Well, it is and isn't novel. S-expressions have been around since McCarthy, XML since the mid-90's. The point of the article is that XML is a more verbose re-interpretation of s-expressions-- it's hard to find things that XML brings to the table that sexps don't have. What's more, inside editors, there are really clever things that manipulate sexprs, move them around, redefine their semantic meaning. XML usually doesn't work quite that way, not as a first intent.

tannhaeuser · on June 3, 2019

SGML has been around since the 1960s, and XML is specified as a proper subset of it. SGML/XML isn't so much about (trivial) nesting than it is about content models, eg. the language defined by a regular expression admitted/recognized as the content of a particular element. Markup is also first and foremost a plain text format, optionally tagged by start-/end-element tags, unlike sexprs which need quotes around individual spans of text. Try telling an author to use verbose quoting (and escaping for quotes) for what makes the majority of his text format, or try edititing a large text with verbose sexpr yourself, and you'll see why nobody uses sexprs for semistructured text.

txru · on June 3, 2019

I take your point, and I really don't want to be the spark of a syntactic flamewar. I suspected I was missing something, and that the $angle_bracketed_format was older, but I was searching the wrong things.

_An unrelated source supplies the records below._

import Mathlib
import Summits.PneNP.PneNP.Theorems.OverlapGapAlgebraSolvableImpliesStableSectionUnitClauseDynamics

/-!
# PneNP / OverlapGapAlgebra — crux `SolvableImpliesStableSection` (stmt-PneNP-2463):
# the UNIT CLAUSE block (4/·) — muting: deferred decisions for the unit-clause dynamics

Support for crux `stmt-PneNP-2463` (`Summit.PneNP.PneNP.Theses.OverlapGapAlgebra.SolvableImpliesStableSection`),
registered stub `stub_lowDensity` (child G).  The principle behind the first-moment analysis of the
localized unit-clause dynamics (`…UnitClauseObjects`): a clause influences the dynamics only in the
round in which it is unit.  Hence (i) the dynamics with muted set `S` does not read the content of the
clauses in `S` (`sissU_indep`: replacing the content of a muted clause changes nothing), and (ii) the
dynamics with muted sets `S ⊆ S'` agree as long as no clause of `S' \ S` has been unit
(`sissU_agree`); in particular a non-muted clause `i` that is unit at round `t` is unit at round `t`
of the dynamics in which `i` itself is muted, whose states do not depend on the content of `i`
(`sissU_agree_insert_of_unit`) — so, against those states, the content of `i` is a fresh uniform clause.

* `sissU_step_congr` — one round of the dynamics is determined by the states and the non-muted unit
  clauses;
* `sissU_indep`, `sissU_agree`, `sissU_agree_insert_of_unit`.
All objects are hypotheses; no definitions; axioms `propext`, `Classical.choice`, `Quot.sound`.
-/

set_option linter.dupNamespace false -- `Summit.PneNP.PneNP.…`: summit = sub-problem (D-0017)

namespace Summit.PneNP.PneNP.Theorems

open Finset
open scoped Classical

section Mute

variable {m k n : ℕ} {R : ℕ}
  (st : Finset (Fin m) → ℕ → (Fin m → Fin k → Fin n × Bool) → Fin n → Option Bool)
  (dm : Finset (Fin m) → ℕ → (Fin m → Fin k → Fin n × Bool) → Fin n → Bool)
  (h0 : ∀ (S : Finset (Fin m)) (Φ : Fin m → Fin k → Fin n × Bool) (v : Fin n), st S 0 Φ v = none)
  (hstep : ∀ (S : Finset (Fin m)) (t : ℕ) (Φ : Fin m → Fin k → Fin n × Bool) (v : Fin n),
    st S (t + 1) Φ v =
      if st S t Φ v = none then
        (if ∃ i : Fin m, i ∉ S ∧ ∃ j : Fin k, (Φ i j).1 = v ∧ ∀ j' : Fin k, j' ≠ j →
            st S t Φ (Φ i j').1 ≠ none ∧ st S t Φ (Φ i j').1 ≠ some (Φ i j').2
          then some (dm S t Φ v)
          else if (v : ℕ) * R / n = t then some true else none)
      else st S t Φ v)
  (hdm : ∀ (S : Finset (Fin m)) (t : ℕ) (Φ : Fin m → Fin k → Fin n × Bool) (v : Fin n) (i : Fin m)
    (j : Fin k), i ∉ S → (Φ i j).1 = v → st S t Φ v = none →
    (∀ j' : Fin k, j' ≠ j → st S t Φ (Φ i j').1 ≠ none ∧ st S t Φ (Φ i j').1 ≠ some (Φ i j').2) →
    (∀ i' : Fin m, i' ∉ S → (∃ j₁ : Fin k, (Φ i' j₁).1 = v ∧ ∀ j' : Fin k, j' ≠ j₁ →
      st S t Φ (Φ i' j').1 ≠ none ∧ st S t Φ (Φ i' j').1 ≠ some (Φ i' j').2) → i ≤ i') →
    dm S t Φ v = (Φ i j).2)

include hstep hdm in
/-- **One round is determined by the states and the non-muted unit clauses.** If the states of
`(S, Φ)` and `(S', Φ')` agree at round `t`, and — when `v` is unset — every non-muted clause that is
unit on `v` in one configuration is non-muted with the same content in the other, then the states of
`v` at round `t + 1` agree. -/
theorem sissU_step_congr (S S' : Finset (Fin m)) (t : ℕ) (Φ Φ' : Fin m → Fin k → Fin n × Bool)
    (v : Fin n) (hσ : ∀ w : Fin n, st S t Φ w = st S' t Φ' w)
    (hcl : st S t Φ v = none → ∀ i : Fin m, (i ∉ S ∧ ∃ j : Fin k, (Φ i j).1 = v ∧ ∀ j' : Fin k, j' ≠ j →
        st S t Φ (Φ i j').1 ≠ none ∧ st S t Φ (Φ i j').1 ≠ some (Φ i j').2) → i ∉ S' ∧ Φ' i = Φ i)
    (hcl' : st S t Φ v = none → ∀ i : Fin m, (i ∉ S' ∧ ∃ j : Fin k, (Φ' i j).1 = v ∧ ∀ j' : Fin k,
        j' ≠ j → st S' t Φ' (Φ' i j').1 ≠ none ∧ st S' t Φ' (Φ' i j').1 ≠ some (Φ' i j').2) →
        i ∉ S ∧ Φ i = Φ' i) :
    st S (t + 1) Φ v = st S' (t + 1) Φ' v := by
  rw [hstep S t Φ v, hstep S' t Φ' v, ← hσ v]
  by_cases hv0 : st S t Φ v = none
  · rw [if_pos hv0, if_pos hv0]
    -- the unit predicates correspond
    have hunit_iff : ∀ i : Fin m, (i ∉ S ∧ ∃ j : Fin k, (Φ i j).1 = v ∧ ∀ j' : Fin k, j' ≠ j →
          st S t Φ (Φ i j').1 ≠ none ∧ st S t Φ (Φ i j').1 ≠ some (Φ i j').2) ↔
        (i ∉ S' ∧ ∃ j : Fin k, (Φ' i j).1 = v ∧ ∀ j' : Fin k, j' ≠ j →
          st S' t Φ' (Φ' i j').1 ≠ none ∧ st S' t Φ' (Φ' i j').1 ≠ some (Φ' i j').2) := by
      intro i
      constructor
      · intro h
        obtain ⟨hiS', hi⟩ := hcl hv0 i h
        obtain ⟨-, j, hj, hrest⟩ := h
        refine ⟨hiS', j, by rw [hi]; exact hj, fun j' hj' => ?_⟩
        rw [hi, ← hσ]
        exact hrest j' hj'
      · intro h
        obtain ⟨hiS, hi⟩ := hcl' hv0 i h
        obtain ⟨-, j, hj, hrest⟩ := h
        refine ⟨hiS, j, by rw [hi]; exact hj, fun j' hj' => ?_⟩
        rw [hi, hσ]
        exact hrest j' hj'
    have hex_iff := exists_congr hunit_iff
    by_cases hex : ∃ i : Fin m, i ∉ S ∧ ∃ j : Fin k, (Φ i j).1 = v ∧ ∀ j' : Fin k, j' ≠ j →
        st S t Φ (Φ i j').1 ≠ none ∧ st S t Φ (Φ i j').1 ≠ some (Φ i j').2
    · rw [if_pos hex, if_pos (hex_iff.1 hex)]
      -- both demanded values are the sign of `v` in the least unit clause `i₀`
      have hTne : (univ.filter fun i : Fin m => i ∉ S ∧ ∃ j : Fin k, (Φ i j).1 = v ∧
          ∀ j' : Fin k, j' ≠ j → st S t Φ (Φ i j').1 ≠ none ∧ st S t Φ (Φ i j').1 ≠ some (Φ i j').2).Nonempty := by
        obtain ⟨i, hi⟩ := hex
        exact ⟨i, by simp only [mem_filter, mem_univ, true_and]; exact hi⟩
      obtain ⟨i₀, hi₀mem, hi₀le⟩ : ∃ i₀ : Fin m, (i₀ ∈ univ.filter fun i : Fin m => i ∉ S ∧
          ∃ j : Fin k, (Φ i j).1 = v ∧ ∀ j' : Fin k, j' ≠ j → st S t Φ (Φ i j').1 ≠ none ∧
            st S t Φ (Φ i j').1 ≠ some (Φ i j').2) ∧
          ∀ i' ∈ (univ.filter fun i : Fin m => i ∉ S ∧ ∃ j : Fin k, (Φ i j).1 = v ∧
            ∀ j' : Fin k, j' ≠ j → st S t Φ (Φ i j').1 ≠ none ∧ st S t Φ (Φ i j').1 ≠ some (Φ i j').2),
            i₀ ≤ i' :=
        ⟨_, min'_mem _ hTne, fun i' hi' => min'_le _ i' hi'⟩
      simp only [mem_filter, mem_univ, true_and] at hi₀mem hi₀le
      have hi₀all := hi₀mem
      obtain ⟨hi₀S, j₀, hj₀, hrest₀⟩ := hi₀mem
      have hleast : ∀ i' : Fin m, i' ∉ S → (∃ j₁ : Fin k, (Φ i' j₁).1 = v ∧ ∀ j' : Fin k, j' ≠ j₁ →
          st S t Φ (Φ i' j').1 ≠ none ∧ st S t Φ (Φ i' j').1 ≠ some (Φ i' j').2) → i₀ ≤ i' :=
        fun i' hi'S hi' => hi₀le i' ⟨hi'S, hi'⟩
      have hd : dm S t Φ v = (Φ i₀ j₀).2 := hdm S t Φ v i₀ j₀ hi₀S hj₀ hv0 hrest₀ hleast
      obtain ⟨hi₀S', hi₀⟩ := hcl hv0 i₀ hi₀all
      have hd' : dm S' t Φ' v = (Φ' i₀ j₀).2 := by
        refine hdm S' t Φ' v i₀ j₀ hi₀S' (by rw [hi₀]; exact hj₀) (by rw [← hσ]; exact hv0)
          (fun j' hj' => by rw [hi₀, ← hσ]; exact hrest₀ j' hj') fun i' hi'S' hi' => ?_
        have h2 := (hunit_iff i').2 ⟨hi'S', hi'⟩
        exact hleast i' h2.1 h2.2
      rw [hd, hd', hi₀]
    · rw [if_neg hex, if_neg (fun h => hex (hex_iff.2 h))]
  · rw [if_neg hv0, if_neg hv0, hσ]

include h0 hstep hdm in
/-- **Muted content is not read.** If `c ∈ S`, replacing the content of clause `c` does not change the
states of the dynamics with muted set `S`. -/
theorem sissU_indep (S : Finset (Fin m)) (c : Fin m) (hc : c ∈ S) (Φ : Fin m → Fin k → Fin n × Bool)
    (x : Fin k → Fin n × Bool) : ∀ (t : ℕ) (v : Fin n), st S t (Function.update Φ c x) v = st S t Φ v := by
  intro t
  induction t with
  | zero => intro v; rw [h0, h0]
  | succ t ih =>
    intro v
    refine sissU_step_congr st dm hstep hdm S S t (Function.update Φ c x) Φ v ih
      (fun _ i hi => ⟨hi.1, ?_⟩) (fun _ i hi => ⟨hi.1, ?_⟩)
    · exact (Function.update_of_ne (fun h : i = c => hi.1 (by rw [h]; exact hc)) x Φ).symm
    · exact Function.update_of_ne (fun h : i = c => hi.1 (by rw [h]; exact hc)) x Φ

include h0 hstep hdm in
/-- **Agreement of nested mutings.** If `S ⊆ S'` and, before round `t`, no clause of `S' \ S` is unit
(in the dynamics with muted set `S`), then the dynamics with muted sets `S` and `S'` agree up to round
`t`. -/
theorem sissU_agree (S S' : Finset (Fin m)) (hSS' : S ⊆ S') (Φ : Fin m → Fin k → Fin n × Bool)
    (t : ℕ)
    (hno : ∀ t' : ℕ, t' < t → ∀ i : Fin m, i ∈ S' → i ∉ S → ∀ v : Fin n,
      ¬ ∃ j : Fin k, (Φ i j).1 = v ∧ st S t' Φ v = none ∧ ∀ j' : Fin k, j' ≠ j →
        st S t' Φ (Φ i j').1 ≠ none ∧ st S t' Φ (Φ i j').1 ≠ some (Φ i j').2) :
    ∀ t' : ℕ, t' ≤ t → ∀ v : Fin n, st S t' Φ v = st S' t' Φ v := by
  intro t'
  induction t' with
  | zero => intro _ v; rw [h0, h0]
  | succ t' ih =>
    intro ht' v
    have ih' := ih (Nat.le_of_succ_le ht')
    refine sissU_step_congr st dm hstep hdm S S' t' Φ Φ v ih' (fun hv0 i hi => ⟨?_, rfl⟩)
      (fun _ i hi => ⟨fun h => hi.1 (hSS' h), rfl⟩)
    intro hiS'
    obtain ⟨hiS, j, hj, hrest⟩ := hi
    exact hno t' (Nat.lt_of_succ_le ht') i hiS' hiS v ⟨j, hj, hv0, hrest⟩

end Mute

section Main

variable {m k n : ℕ} {R : ℕ}

/-- **A unit clause against its own muting.** If `i ∉ S` is unit on `v` at round `t` (muted set `S`),
then the dynamics with muted sets `S` and `insert i S` agree up to round `t` (a non-muted clause is
unit in at most one round, so `i` was not unit before `t`); in particular `i` is unit on `v` at round
`t` of the dynamics in which `i` is muted. -/
theorem sissU_agree_insert_of_unit
    (st : Finset (Fin m) → ℕ → (Fin m → Fin k → Fin n × Bool) → Fin n → Option Bool)
    (dm : Finset (Fin m) → ℕ → (Fin m → Fin k → Fin n × Bool) → Fin n → Bool)
    (h0 : ∀ (S : Finset (Fin m)) (Φ : Fin m → Fin k → Fin n × Bool) (v : Fin n), st S 0 Φ v = none)
    (hstep : ∀ (S : Finset (Fin m)) (t : ℕ) (Φ : Fin m → Fin k → Fin n × Bool) (v : Fin n),
      st S (t + 1) Φ v =
        if st S t Φ v = none then
          (if ∃ i : Fin m, i ∉ S ∧ ∃ j : Fin k, (Φ i j).1 = v ∧ ∀ j' : Fin k, j' ≠ j →
              st S t Φ (Φ i j').1 ≠ none ∧ st S t Φ (Φ i j').1 ≠ some (Φ i j').2
            then some (dm S t Φ v)
            else if (v : ℕ) * R / n = t then some true else none)
        else st S t Φ v)
    (hdm : ∀ (S : Finset (Fin m)) (t : ℕ) (Φ : Fin m → Fin k → Fin n × Bool) (v : Fin n) (i : Fin m)
      (j : Fin k), i ∉ S → (Φ i j).1 = v → st S t Φ v = none →
      (∀ j' : Fin k, j' ≠ j → st S t Φ (Φ i j').1 ≠ none ∧ st S t Φ (Φ i j').1 ≠ some (Φ i j').2) →
      (∀ i' : Fin m, i' ∉ S → (∃ j₁ : Fin k, (Φ i' j₁).1 = v ∧ ∀ j' : Fin k, j' ≠ j₁ →
        st S t Φ (Φ i' j').1 ≠ none ∧ st S t Φ (Φ i' j').1 ≠ some (Φ i' j').2) → i ≤ i') →
      dm S t Φ v = (Φ i j).2)
    (S : Finset (Fin m)) (Φ : Fin m → Fin k → Fin n × Bool)
    (i : Fin m) (hi : i ∉ S) (t : ℕ) (v : Fin n)
    (hu : ∃ j : Fin k, (Φ i j).1 = v ∧ st S t Φ v = none ∧ ∀ j' : Fin k, j' ≠ j →
      st S t Φ (Φ i j').1 ≠ none ∧ st S t Φ (Φ i j').1 ≠ some (Φ i j').2) :
    ∀ t' : ℕ, t' ≤ t → ∀ w : Fin n, st S t' Φ w = st (insert i S) t' Φ w := by
  refine sissU_agree st dm h0 hstep hdm S (insert i S) (subset_insert i S) Φ t ?_
  intro t' ht' i' hi'S' hi'S w hu'
  obtain rfl : i' = i := by
    rcases mem_insert.mp hi'S' with h | h
    · exact h
    · exact absurd h hi'S
  have := sissU_unit_round_unique st dm hstep S Φ i' hi t t' v w hu hu'
  omega

end Main


end Summit.PneNP.PneNP.Theorems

It seems to me, though, that escaping is just something that's going to be tricky everywhere, and a decent first line solution, wherever you are, is to have a really rare set of characters represent your begin/end string marks. In Python, """text""", Postgres has $$text$$, non-ASCII characters in other formats. XML and sexps are both susceptible to that issue-- both of their escapes are, themselves, escapable. To either one, if you have a subregion that's likely to be unintentionally escaped, then you create a boundary where you either explicitly escape every one, or you refuse to acknowledge previously accepted delimiters. As an example, lisps have (quote term) rather than 'term when you're writing macros and concerned with macro-expansion.

To your regex point, there are lisps that definitely did awful deeds with that, particularly emacs lisp, but the more recent ones have solutions just like other modern programming languages and markups do.

To me the unending escape just kind of seems like a universal bug. While lisp is just as susceptible, lisps have perfectly reasonable ways of treating these problems-- separate, make distinct, and as last resort, escape.

goto11 · on June 3, 2019

SGML came out of document authoring and publishing. SGML is more suited for this domain because (among other things) you don't have to quote every single string. It is not like the SGML community didn't know about s-expressions - DSSSL the style language for SGML was based on scheme, so they recognized s-expressions were appropriate for some domains.